If we split up the feature flag, error suppression, and module skip concepts into separate configuration blocks, the dependency
block won't have any special interaction with feature flags. Feature flags will just be a way of signaling values to Terragrunt modules, and the dependency
block might just experience a difference in the outputs
it extracts from the module.
Error suppression on the other hand will result in special interaction.
On the initial apply of a module, if that module fails, no outputs will be available for the module that depends on it. As long as the module is syntactically correct, the module that depends on it will see the equivalent of an un-applied module. If, for whatever reason, the dependent module is mocking outputs for the dependency block, with a mock_outputs_allowed_terraform_commands
including apply
, the dependent module will use those mocked outputs. This means that the dependent module may still fail to apply if the outputs present are not sufficient to satisfy the dependent module's configuration.
On subsequent applies to a successful apply, failure of the dependency module will result in the dependent module using the outputs from the last successful apply (again, assuming the .tf
files are syntactically correct for the dependency module).
Hopefully, this behavior is consistent with what users would expect, as we would just be swallowing the exit code of the dependency module and interacting with it as if it had succeeded.
Module skip will also result in special interaction.
The first special interaction is that the skipped module will be pruned from any dependency graph that a dependent module is a part of. A run-all
that includes both a skipped module and a module that depends on it will result in only the dependent module being run. This interaction was the motivation behind allowing the skip
block to indicate which actions should be skipped. If a user knows that the module should only be skipped for apply
actions, they can specify that in the skip
block, and still have it pulled into dependency graphs for other actions like plan
and output
.
Hopefully, that won't be too complicated. One aspect that might be tricky is that a dependency graph that includes a skipped module in the middle might be more complicated to construct than one that doesn't.
e.g.
A -> B -> C
Skip B
A -> C
The second special interaction is that the dependent module may not have access to outputs from the dependency module if certain actions are skipped. If the output
action is skipped on the dependency module, the dependent module will have to rely on mock outputs, not read any outputs, or fail. If the apply
action is skipped, the dependent module will have to rely on the outputs from the last successful apply, not see any outputs because the dependency module never applied or fail.
This kind of dynamic behavior might be difficult to reason about, so it may be important to signal carefully when a module is being skipped with a special yellow message in STDERR.
An alternative to the behavior described above would be to allow for the use of new mocks when a module is skipped or fails. I would advocate against this, as existing mocks are already a source of confusion for users, and adding new sources of mocks may be a significant footgun that isn't worth having.

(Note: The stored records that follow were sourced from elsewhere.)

import Mathlib.Algebra.Ring.GeomSum
import Mathlib.Logic.Equiv.Defs
import Mathlib.GroupTheory.Perm.Basic
import Mathlib.Data.Fintype.BigOperators
import Mathlib.Algebra.Order.BigOperators.Group.Finset
import Mathlib.Tactic.Linarith
import Mathlib.Tactic.Positivity
import Mathlib.Tactic.Ring

/-!
# Route «KPlusLogSqLaw», crux `TropicalB` (stmt-ValiantsHypothesis-19771) — INCIDENCE CODES in a large base: bounded digit vectors are free

HONEST FRAMING.  Helper toward the registered stubs `stub_tropThin` / `stub_tropFat` of `Cruxes/TropicalB/Lines/birth.lean` (crux
`Summit.ValiantsHypothesis.ValiantsHypothesis.Theses.KPlusLogSqLaw.TropicalB`, item stmt-ValiantsHypothesis-19771, route KPlusLogSqLaw; cell
`pub-symmetroid`, seat val-sym-trop-p1 g25, 2026-08-29; `--supports … --as helper`).  Part 2a (pure arithmetic, Mathlib only) of the SINGLE-ORBIT /
TIGHT NORMAL FORM of the unsigned row: the genericity tool behind `…TropicalBGenericPerturbation`.  Nothing here is about `TropicalB` itself, and
nothing bears on `WeakLifting`, DoorA26 / DoorA34, `MatrixDescartes` (stmt-ValiantsHypothesis-18050) or VP ≠ VNP.

A Leibniz term `q = (σ, λ)` of an `m × m` design with `K` classes uses the `m` incidences `(σ b, b, λ b)`; with an injective code
`code : Fin m → Fin m → Fin K → ℕ` its CODE SUM in base `B` is `η_B(q) = Σ_b B^{code(σ b, b, λ b)}` — a base-`B` number with `m` digits equal to `1`.

* `digits_eq_zero` — if `|c x| ≤ C`, `C + 2 ≤ B` and `Σ_{x<T} c x · B^x = 0` then `c x = 0` for all `x < T` (bounded digit vectors are free).
* `sum_pow_code_eq_sum_image`, `eq_of_image_code_eq` — the code sum is the sum over the code IMAGE, and the image determines the term.
* `eq_of_codeSum_eq` — `η_B` is injective on terms (`B ≥ 3`).
* `eq_of_three_term_relation` — **if `α, β > 0`, `α + β + 3 ≤ B` and `α·η_B(q₃) + β·η_B(q₁) = (α+β)·η_B(q₂)` then `q₁ = q₂ = q₃`**: the relation a
  COLLINEAR triple of perturbed terms would satisfy has only trivial solutions.  This is what makes «no three present terms collinear» after the
  perturbation `v ↦ N·v + B^code` (part 2b).
[folklore: uniqueness of base-`B` expansions with digits bounded by `B − 2`]
-/

set_option linter.dupNamespace false
set_option autoImplicit false

namespace Summit.ValiantsHypothesis.ValiantsHypothesis.Theorems.KPlusLogSqLaw

open scoped BigOperators
open Finset

namespace TightChain

/-- **Bounded digit vectors are free.**  If `|c x| ≤ C` for all `x`, `C + 2 ≤ B`, and `Σ_{x < T} c x · B^x = 0`, then `c x = 0` for every `x < T`.
[folklore] -/
theorem digits_eq_zero (B C : ℕ) (hB : C + 2 ≤ B) (c : ℕ → ℤ) (hc : ∀ x, |c x| ≤ C) :
    ∀ T : ℕ, (∑ x ∈ range T, c x * (B : ℤ) ^ x) = 0 → ∀ x, x < T → c x = 0 := by
  intro T
  induction T with
  | zero => intro _ x hx; exact absurd hx (Nat.not_lt_zero x)
  | succ T ih =>
    intro hsum x hx
    rw [sum_range_succ] at hsum
    -- the top digit vanishes: `|c T| · B^T = |Σ_{x<T} c x B^x| ≤ C · (B^T − 1)/(B − 1) < B^T`
    have hB2 : (2 : ℤ) ≤ (B : ℤ) := by exact_mod_cast (le_trans (by omega) hB)
    have hB0 : (0 : ℤ) < (B : ℤ) := by linarith
    have hB1 : (1 : ℤ) ≤ (B : ℤ) - 1 := by linarith
    have hgeom : (∑ x ∈ range T, (B : ℤ) ^ x) * ((B : ℤ) - 1) = (B : ℤ) ^ T - 1 := geom_sum_mul _ _
    have hG0 : (0 : ℤ) ≤ ∑ x ∈ range T, (B : ℤ) ^ x := sum_nonneg fun i _ => by positivity
    have habs : |∑ x ∈ range T, c x * (B : ℤ) ^ x| ≤ (C : ℤ) * ∑ x ∈ range T, (B : ℤ) ^ x := by
      calc |∑ x ∈ range T, c x * (B : ℤ) ^ x| ≤ ∑ x ∈ range T, |c x * (B : ℤ) ^ x| := abs_sum_le_sum_abs _ _
        _ ≤ ∑ x ∈ range T, (C : ℤ) * (B : ℤ) ^ x := by
            refine sum_le_sum fun i _ => ?_
            rw [abs_mul, abs_of_nonneg (by positivity : (0 : ℤ) ≤ (B : ℤ) ^ i)]
            exact mul_le_mul_of_nonneg_right (hc i) (by positivity)
        _ = (C : ℤ) * ∑ x ∈ range T, (B : ℤ) ^ x := by rw [mul_sum]
    have hcT : c T = 0 := by
      by_contra hne
      have h1 : (1 : ℤ) ≤ |c T| := Int.one_le_abs hne
      have hBT : (0 : ℤ) < (B : ℤ) ^ T := by positivity
      have h2 : (B : ℤ) ^ T ≤ |c T * (B : ℤ) ^ T| := by
        rw [abs_mul, abs_of_nonneg hBT.le]; nlinarith
      have h3 : c T * (B : ℤ) ^ T = -(∑ x ∈ range T, c x * (B : ℤ) ^ x) := by linarith
      rw [h3, abs_neg] at h2
      -- `(B−1)·B^T ≤ (B−1)·C·G = C·(B^T − 1) < C·B^T ≤ (B−2)·B^T`
      have h4 : ((B : ℤ) - 1) * (B : ℤ) ^ T ≤ (C : ℤ) * ((B : ℤ) ^ T - 1) := by
        have := mul_le_mul_of_nonneg_left (h2.trans habs) (by linarith : (0 : ℤ) ≤ (B : ℤ) - 1)
        rw [← hgeom]; linarith
      have hC : (C : ℤ) + 2 ≤ (B : ℤ) := by exact_mod_cast hB
      have hC0 : (0 : ℤ) ≤ (C : ℤ) := by positivity
      nlinarith
    rw [hcT, zero_mul, add_zero] at hsum
    rcases Nat.lt_succ_iff_lt_or_eq.mp hx with hlt | heq
    · exact ih hsum x hlt
    · rw [heq]; exact hcT

variable {m K : ℕ}

/-- the code sum of a term is the sum of `B^x` over its code IMAGE (codes of distinct columns are distinct). [folklore] -/
theorem sum_pow_code_eq_sum_image (code : Fin m → Fin m → Fin K → ℕ)
    (hcode : ∀ a b l a' b' l', code a b l = code a' b' l' → a = a' ∧ b = b' ∧ l = l') (B : ℤ)
    (q : Equiv.Perm (Fin m) × (Fin m → Fin K)) :
    (∑ i, B ^ code (q.1 i) i (q.2 i)) = ∑ x ∈ univ.image (fun i => code (q.1 i) i (q.2 i)), B ^ x := by
  classical
  rw [sum_image]
  intro i _ i' _ h
  exact (hcode _ _ _ _ _ _ h).2.1

/-- a term is determined by its code image. [folklore] -/
theorem eq_of_image_code_eq (code : Fin m → Fin m → Fin K → ℕ)
    (hcode : ∀ a b l a' b' l', code a b l = code a' b' l' → a = a' ∧ b = b' ∧ l = l')
    (q q' : Equiv.Perm (Fin m) × (Fin m → Fin K))
    (h : univ.image (fun i => code (q.1 i) i (q.2 i)) = univ.image (fun i => code (q'.1 i) i (q'.2 i))) : q = q' := by
  classical
  have key : ∀ i, q.1 i = q'.1 i ∧ q.2 i = q'.2 i := by
    intro i
    have hi : code (q.1 i) i (q.2 i) ∈ univ.image (fun i => code (q'.1 i) i (q'.2 i)) := by
      rw [← h]; exact mem_image_of_mem _ (mem_univ i)
    obtain ⟨i', _, hi'⟩ := mem_image.mp hi
    obtain ⟨h1, h2, h3⟩ := hcode _ _ _ _ _ _ hi'.symm
    subst h2
    exact ⟨h1, h3⟩
  exact Prod.ext (Equiv.ext fun i => (key i).1) (funext fun i => (key i).2)

/-- membership indicator of the code image, as an integer. -/
private theorem indicator_bounds (S : Finset ℕ) (x : ℕ) : (0 : ℤ) ≤ (if x ∈ S then 1 else 0) ∧ (if x ∈ S then (1 : ℤ) else 0) ≤ 1 := by
  split_ifs <;> simp

/-- sum of `B^x` over a finite set of exponents below `T`, as a digit sum over `range T`. [folklore] -/
theorem sum_pow_eq_sum_range_indicator (S : Finset ℕ) (T : ℕ) (hS : ∀ x ∈ S, x < T) (B : ℤ) :
    (∑ x ∈ S, B ^ x) = ∑ x ∈ range T, (if x ∈ S then (1 : ℤ) else 0) * B ^ x := by
  classical
  have hsub : S ⊆ range T := fun x hx => mem_range.mpr (hS x hx)
  rw [← sum_subset hsub (f := fun x => (if x ∈ S then (1 : ℤ) else 0) * B ^ x)]
  · exact sum_congr rfl fun x hx => by rw [if_pos hx, one_mul]
  · intro x _ hx; rw [if_neg hx, zero_mul]

/-- **The three-term relation has only trivial solutions.**  For terms `q₁, q₂, q₃`, positive integers `α, β` with `α + β + 3 ≤ B`, and an
injective code with values below `T`: `α·η_B(q₃) + β·η_B(q₁) = (α+β)·η_B(q₂)` forces `q₁ = q₂` and `q₂ = q₃`. [folklore] -/
theorem eq_of_three_term_relation (code : Fin m → Fin m → Fin K → ℕ)
    (hcode : ∀ a b l a' b' l', code a b l = code a' b' l' → a = a' ∧ b = b' ∧ l = l') (T : ℕ) (hT : ∀ a b l, code a b l < T)
    (B : ℕ) (α β : ℤ) (hα : 0 < α) (hβ : 0 < β) (hB : α + β + 3 ≤ (B : ℤ))
    (q₁ q₂ q₃ : Equiv.Perm (Fin m) × (Fin m → Fin K))
    (h : α * (∑ i, (B : ℤ) ^ code (q₃.1 i) i (q₃.2 i)) + β * (∑ i, (B : ℤ) ^ code (q₁.1 i) i (q₁.2 i)) =
      (α + β) * ∑ i, (B : ℤ) ^ code (q₂.1 i) i (q₂.2 i)) : q₁ = q₂ ∧ q₂ = q₃ := by
  classical
  set I₁ : Finset ℕ := univ.image (fun i => code (q₁.1 i) i (q₁.2 i)) with hI₁
  set I₂ : Finset ℕ := univ.image (fun i => code (q₂.1 i) i (q₂.2 i)) with hI₂
  set I₃ : Finset ℕ := univ.image (fun i => code (q₃.1 i) i (q₃.2 i)) with hI₃
  have hIT : ∀ (q : Equiv.Perm (Fin m) × (Fin m → Fin K)), ∀ x ∈ univ.image (fun i => code (q.1 i) i (q.2 i)), x < T := by
    intro q x hx
    obtain ⟨i, _, rfl⟩ := mem_image.mp hx
    exact hT _ _ _
  rw [sum_pow_code_eq_sum_image code hcode, sum_pow_code_eq_sum_image code hcode, sum_pow_code_eq_sum_image code hcode,
    sum_pow_eq_sum_range_indicator _ T (hIT q₃), sum_pow_eq_sum_range_indicator _ T (hIT q₁),
    sum_pow_eq_sum_range_indicator _ T (hIT q₂)] at h
  -- the digit vector of the relation
  set c : ℕ → ℤ := fun x => α * (if x ∈ I₃ then 1 else 0) + β * (if x ∈ I₁ then 1 else 0) - (α + β) * (if x ∈ I₂ then 1 else 0) with hc
  have hsum : (∑ x ∈ range T, c x * (B : ℤ) ^ x) = 0 := by
    have : (∑ x ∈ range T, c x * (B : ℤ) ^ x) = α * (∑ x ∈ range T, (if x ∈ I₃ then (1 : ℤ) else 0) * (B : ℤ) ^ x) +
        β * (∑ x ∈ range T, (if x ∈ I₁ then (1 : ℤ) else 0) * (B : ℤ) ^ x) -
        (α + β) * (∑ x ∈ range T, (if x ∈ I₂ then (1 : ℤ) else 0) * (B : ℤ) ^ x) := by
      rw [mul_sum, mul_sum, mul_sum, ← sum_add_distrib, ← sum_sub_distrib]
      exact sum_congr rfl fun x _ => by rw [hc]; ring
    rw [this, h]; ring
  -- its digits are bounded by `α + β`
  set C : ℕ := (α + β).toNat with hC
  have hCeq : (C : ℤ) = α + β := by rw [hC]; exact Int.toNat_of_nonneg (by linarith)
  have hcb : ∀ x, |c x| ≤ C := by
    intro x
    rw [hCeq, abs_le]
    obtain ⟨a0, a1⟩ := indicator_bounds I₃ x
    obtain ⟨b0, b1⟩ := indicator_bounds I₁ x
    obtain ⟨c0, c1⟩ := indicator_bounds I₂ x
    constructor <;> nlinarith
  have hCB : C + 2 ≤ B := by
    have : (C : ℤ) + 2 ≤ (B : ℤ) := by linarith
    exact_mod_cast this
  have hzero := digits_eq_zero B C hCB c hcb T hsum
  -- reading off the memberships
  have hmem : ∀ x, (x ∈ I₁ ↔ x ∈ I₂) ∧ (x ∈ I₃ ↔ x ∈ I₂) := by
    intro x
    by_cases hxT : x < T
    · have h0 := hzero x hxT
      simp only [hc] at h0
      by_cases h2 : x ∈ I₂ <;> by_cases h1 : x ∈ I₁ <;> by_cases h3 : x ∈ I₃ <;> simp only [h1, h2, h3, if_true, if_false] at h0 ⊢ <;>
        first | exact ⟨Iff.rfl, Iff.rfl⟩ | (exfalso; nlinarith) | simp
    · refine ⟨⟨fun hx => absurd (hIT q₁ x hx) hxT, fun hx => absurd (hIT q₂ x hx) hxT⟩,
        ⟨fun hx => absurd (hIT q₃ x hx) hxT, fun hx => absurd (hIT q₂ x hx) hxT⟩⟩
  have h12 : I₁ = I₂ := Finset.ext fun x => (hmem x).1
  have h32 : I₃ = I₂ := Finset.ext fun x => (hmem x).2
  exact ⟨eq_of_image_code_eq code hcode q₁ q₂ h12, (eq_of_image_code_eq code hcode q₃ q₂ h32).symm⟩

/-- **Code sums are injective** (`B ≥ 3`): `η_B(q) = η_B(q')` forces `q = q'`. [folklore] -/
theorem eq_of_codeSum_eq (code : Fin m → Fin m → Fin K → ℕ)
    (hcode : ∀ a b l a' b' l', code a b l = code a' b' l' → a = a' ∧ b = b' ∧ l = l') (T : ℕ) (hT : ∀ a b l, code a b l < T)
    (B : ℕ) (hB : 3 ≤ B) (q q' : Equiv.Perm (Fin m) × (Fin m → Fin K))
    (h : (∑ i, (B : ℤ) ^ code (q.1 i) i (q.2 i)) = ∑ i, (B : ℤ) ^ code (q'.1 i) i (q'.2 i)) : q = q' := by
  classical
  set I : Finset ℕ := univ.image (fun i => code (q.1 i) i (q.2 i)) with hI
  set I' : Finset ℕ := univ.image (fun i => code (q'.1 i) i (q'.2 i)) with hI'
  have hIT : ∀ (q : Equiv.Perm (Fin m) × (Fin m → Fin K)), ∀ x ∈ univ.image (fun i => code (q.1 i) i (q.2 i)), x < T := by
    intro q x hx
    obtain ⟨i, _, rfl⟩ := mem_image.mp hx
    exact hT _ _ _
  rw [sum_pow_code_eq_sum_image code hcode, sum_pow_code_eq_sum_image code hcode,
    sum_pow_eq_sum_range_indicator _ T (hIT q), sum_pow_eq_sum_range_indicator _ T (hIT q')] at h
  set c : ℕ → ℤ := fun x => (if x ∈ I then 1 else 0) - (if x ∈ I' then 1 else 0) with hc
  have hsum : (∑ x ∈ range T, c x * (B : ℤ) ^ x) = 0 := by
    have : (∑ x ∈ range T, c x * (B : ℤ) ^ x) = (∑ x ∈ range T, (if x ∈ I then (1 : ℤ) else 0) * (B : ℤ) ^ x) -
        ∑ x ∈ range T, (if x ∈ I' then (1 : ℤ) else 0) * (B : ℤ) ^ x := by
      rw [← sum_sub_distrib]
      exact sum_congr rfl fun x _ => by rw [hc]; ring
    rw [this, h]; ring
  have hcb : ∀ x, |c x| ≤ (1 : ℕ) := by
    intro x
    rw [Nat.cast_one, abs_le]
    obtain ⟨a0, a1⟩ := indicator_bounds I x
    obtain ⟨b0, b1⟩ := indicator_bounds I' x
    constructor <;> linarith
  have hzero := digits_eq_zero B 1 (by omega) c hcb T hsum
  have hmem : ∀ x, x ∈ I ↔ x ∈ I' := by
    intro x
    by_cases hxT : x < T
    · have h0 := hzero x hxT
      simp only [hc] at h0
      by_cases h1 : x ∈ I <;> by_cases h2 : x ∈ I' <;> simp only [h1, h2, if_true, if_false] at h0 ⊢ <;> simp at h0 ⊢
    · exact ⟨fun hx => absurd (hIT q x hx) hxT, fun hx => absurd (hIT q' x hx) hxT⟩
  exact eq_of_image_code_eq code hcode q q' (Finset.ext hmem)

end TightChain

end Summit.ValiantsHypothesis.ValiantsHypothesis.Theorems.KPlusLogSqLaw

The fact that all of these are defined as configuration blocks does leave them open to extension in the future, however. There may be sufficient demand for behavior like emitting mock outputs when a module is skipped or fails that it would be worth adding in the future.
Feature Flag Dynamicity
I think the env-var and run_cmd
driven approaches you listed both make sense, but the most important use case that's missing, IMO, is "go into the feature flag service, click a button, and now the feature is enabled." That's the bread and butter of using feature toggles, after all: click something, and a feature is enabled or disabled. So I just want to make sure there is some reasonable story around how to set that up. E.g., If the feature toggle service has a webhooks API, maybe you add a webhook that triggers GH Actions to re-run terragrunt apply
with the latest feature flag value.
Note that I'm only looking for guidance here; not first-class features built into TG itself. At least, not at this stage. If this somehow becomes super popular, sure, we can think about native support in plugins or whatever, but for now, I just want to make sure that if we say "TG supports feature flags," that we support it's most common use case, which is enabling/disabling features with a click in a UI.

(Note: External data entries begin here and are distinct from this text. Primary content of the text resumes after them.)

import Mathlib.Algebra.CharP.Lemmas
import Mathlib.Algebra.Module.ZMod
import Mathlib.FieldTheory.Finite.GaloisField
import Mathlib.LinearAlgebra.FiniteDimensional.Lemmas
import Mathlib.LinearAlgebra.Isomorphisms
import Mathlib.LinearAlgebra.Quotient.Card
import Mathlib.Algebra.Polynomial.AlgebraMap
import HarnessLib

/-!
# The small-rank lemma: `[M : ν_j(Y) + pM] < p^{p^j - 1}` forces `ν_j(Y) ⊆ pM`
# (the module algebra of a ONE-LAYER criterion for `μ = 0`; proved)

`Proofs`-style file (theorems only: no definition, no named fact, no `sorry`) in topic `NumberTheory/IwasawaTheory`
(namespace `Literature.NumberTheory.IwasawaTheory.FukudaSmallRank`), written by the literature seat `bsd-potss-conjA-anchor` g20
(cell `bsd-potss`; serves the asides stmt-BirchSwinnertonDyer-19386 / 19413 and the `μ`-roads of the record lanes; closes nothing).
Sibling `ClassGroupPRankSmallRankCriterion` turns it, through the cell's finite-level package of Fukuda's theorem
(`Fukuda1994Thm1RankPackage.exists_layer_package`, `FukudaGroupLayers`), into: **if a `ℤ_p`-extension is totally ramified above
`p` from layer `n`, and `rank_p Cl(K_{n+j}) < p^j - 1` for ONE `j`, then `rank_p Cl(K_{n+k}) ≤ rank_p Cl(K_{n+j})` for EVERY `k`**
(bounded `p`-ranks, hence `μ = 0` and, through the cell's doors, Coates–Sujatha's (A)).

THE LEMMA (`map_geom_sum_le_of_card_quotient_lt`).  `M` a finite abelian group, `φ ∈ End(M)` with `φ^{p^t} = 1`, `Y ≤ M`,
`ν_j = ∑_{i<p^j} φ^i`, `pM` the multiples of `p`.  If `#(M/(ν_j Y + pM)) < p^{p^j - 1}` then `ν_j Y ⊆ pM`.
Proof.  On `M̄ = M/pM` (an `𝔽_p`-vector space) `T = φ̄ - 1` is nilpotent (`T^{p^t} = φ̄^{p^t} - 1 = 0`, Frobenius) and
`ν̄_j = ∑_{i<p^j} (1+T)^i = T^{p^j-1}` (the identity `X · ∑_{i<p^j}(1+X)^i = (1+X)^{p^j} - 1 = X^{p^j}` in `𝔽_p[X]`).  For a
nilpotent `T` with `T^c ≠ 0` the chain `M̄ ⊋ TM̄ ⊋ ⋯ ⊋ T^cM̄` is strict, so `dim M̄/T^cM̄ ≥ c` (§1); as `ν̄_jȲ ⊆ T^cM̄`
(`c = p^j - 1`), `#(M/(ν_jY + pM)) = #(M̄/ν̄_jȲ) ≥ #(M̄/T^cM̄) ≥ p^c` unless `T^c = 0` — and then `ν̄_jȲ = T^cȲ = 0`.
This is the module-theoretic shadow of «`μ(X) > 0 ⟹ X/pX` has a free `𝔽_p⟦T⟧`-summand ⟹ `rank_p A_n ≥ p^n - p^{n₀}`»
(Washington §13.3, structure of `X/(ν_{n,e}Y_e + pX) ≅ A_n/pA_n`), at finite level and without the structure theory.

§4 (NILPOTENCY-INDEX FORM, the algebra of a successor door).  Same setting; if `(φ - 1)^m M ⊆ ν_j Y + pM` for some
`m < p^j - 1` — i.e. `(σ - 1)^m` kills the layer quotient `M/(ν_j Y + pM)` (`≅ A_{n+j}/p`) — then `ν_j M ⊆ pM` (so again every
`#(M/(ν_k Y + pM)) ≤ #(M/(ν_j Y + pM))`): on `M̄`, `T^m M̄ ⊆ ν̄_jȲ ⊆ T^{c}M̄ ⊆ T^{m+1}M̄` forces `T^mM̄ = T^{m+1}M̄ = ⋯ = 0`.  The
small-rank lemma is the case `m = dim M/(ν_jY + pM)`; for `p = 3`, `j = 1`, `m = 1` the hypothesis reads «`Gal(K_{n+1}/K_n)` acts
trivially on `Cl(K_{n+1})/3`», with no bound on the rank (`map_le_of_map_sub_one_pow_le`, `card_quotient_le_of_map_sub_one_pow_le`).

References: [Washington1997] L. Washington, *Introduction to Cyclotomic Fields*, 2nd ed., GTM 83, §13.3 Lemmas 13.15, 13.18,
Prop. 13.22–13.23; [Fukuda1994] T. Fukuda, *Remarks on ℤ_p-extensions of number fields*, Proc. Japan Acad. 70 A (1994), Thm. 1
(the finite-level method).
-/

set_option autoImplicit false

What do we think about having three separate configuration blocks for feature flags, error suppression, and module skipping?
I'm a big +1 on that. I think we'd want to iterate on exactly what the blocks are, but having these as separate entities seems much more powerful, maintainable, understandable, etc.
There may be advantages to having the feature flag defined via a block, however.
Your analysis is convincing. The block approach wins, hands-down, for helping with readability, understanding, and static analysis/commands based off feature toggles.
The second special interaction is that the dependent module may not have access to outputs from the dependency module if certain actions are skipped. If the output action is skipped on the dependency module, the dependent module will have to rely on mock outputs, not read any outputs, or fail. If the apply action is skipped, the dependent module will have to rely on the outputs from the last successful apply, not see any outputs because the dependency module never applied or fail.
This kind of dynamic behavior might be difficult to reason about, so it may be important to signal carefully when a module is being skipped with a special yellow message in STDERR.
I think making it clear what the behavior will be when a module is skipped (or fails and the failure is ignored). If we use mock outputs or skip or whatever else, we need to make sure it's clear and expected for the user. Maybe even some sort of "use last known in case of skipped or failed dependency" setting, where we use the last known good outputs? Not sure on this, but again, clarity is king here :)
To address some feedback that has been brought up regarding this RFC:
Some folks have asked about the ability to have feature flag updates triggering infrastructure updates, similar to @brikis98's suggestion above.
The envisioned behavior would be something like updating a feature flag in feature flag management software, then having an event dispatched to drive an infrastructure update without having to manually run another Terragrunt update (I'm calling that a "headless" IAC update, but it will likely be called something different if implemented).
This might be delivered as any of:
While a feature that users would likely appreciate, it is out of scope for this RFC. The primary goal of this RFC is to provide a convenient mechanism for exposing dynamic runtime behavior configuration in Terragrunt, not to provide a way to trigger infrastructure updates based on feature flag changes.
This is something we can revisit at a later date after feature flags are released.
Feedback has also been provided that the mechanism here for handling error suppression may be too simplistic.
For edge nodes in the DAG, it is likely sufficient behavior that errors can be optionally ignored, and for the status code of the entire run-all
operation to be set to 0
.
For nodes within the middle or start of the DAG, users may want to handle errors in a more nuanced way.
If a node in the middle of the DAG fails, users may want to stop or change the execution of the rest DAG. This may be because the failing node is known to be flaky, and that certain errors in its execution can be safely ignored, but that execution of the rest of the DAG should be stopped if that node fails, as there may be no point in continuing.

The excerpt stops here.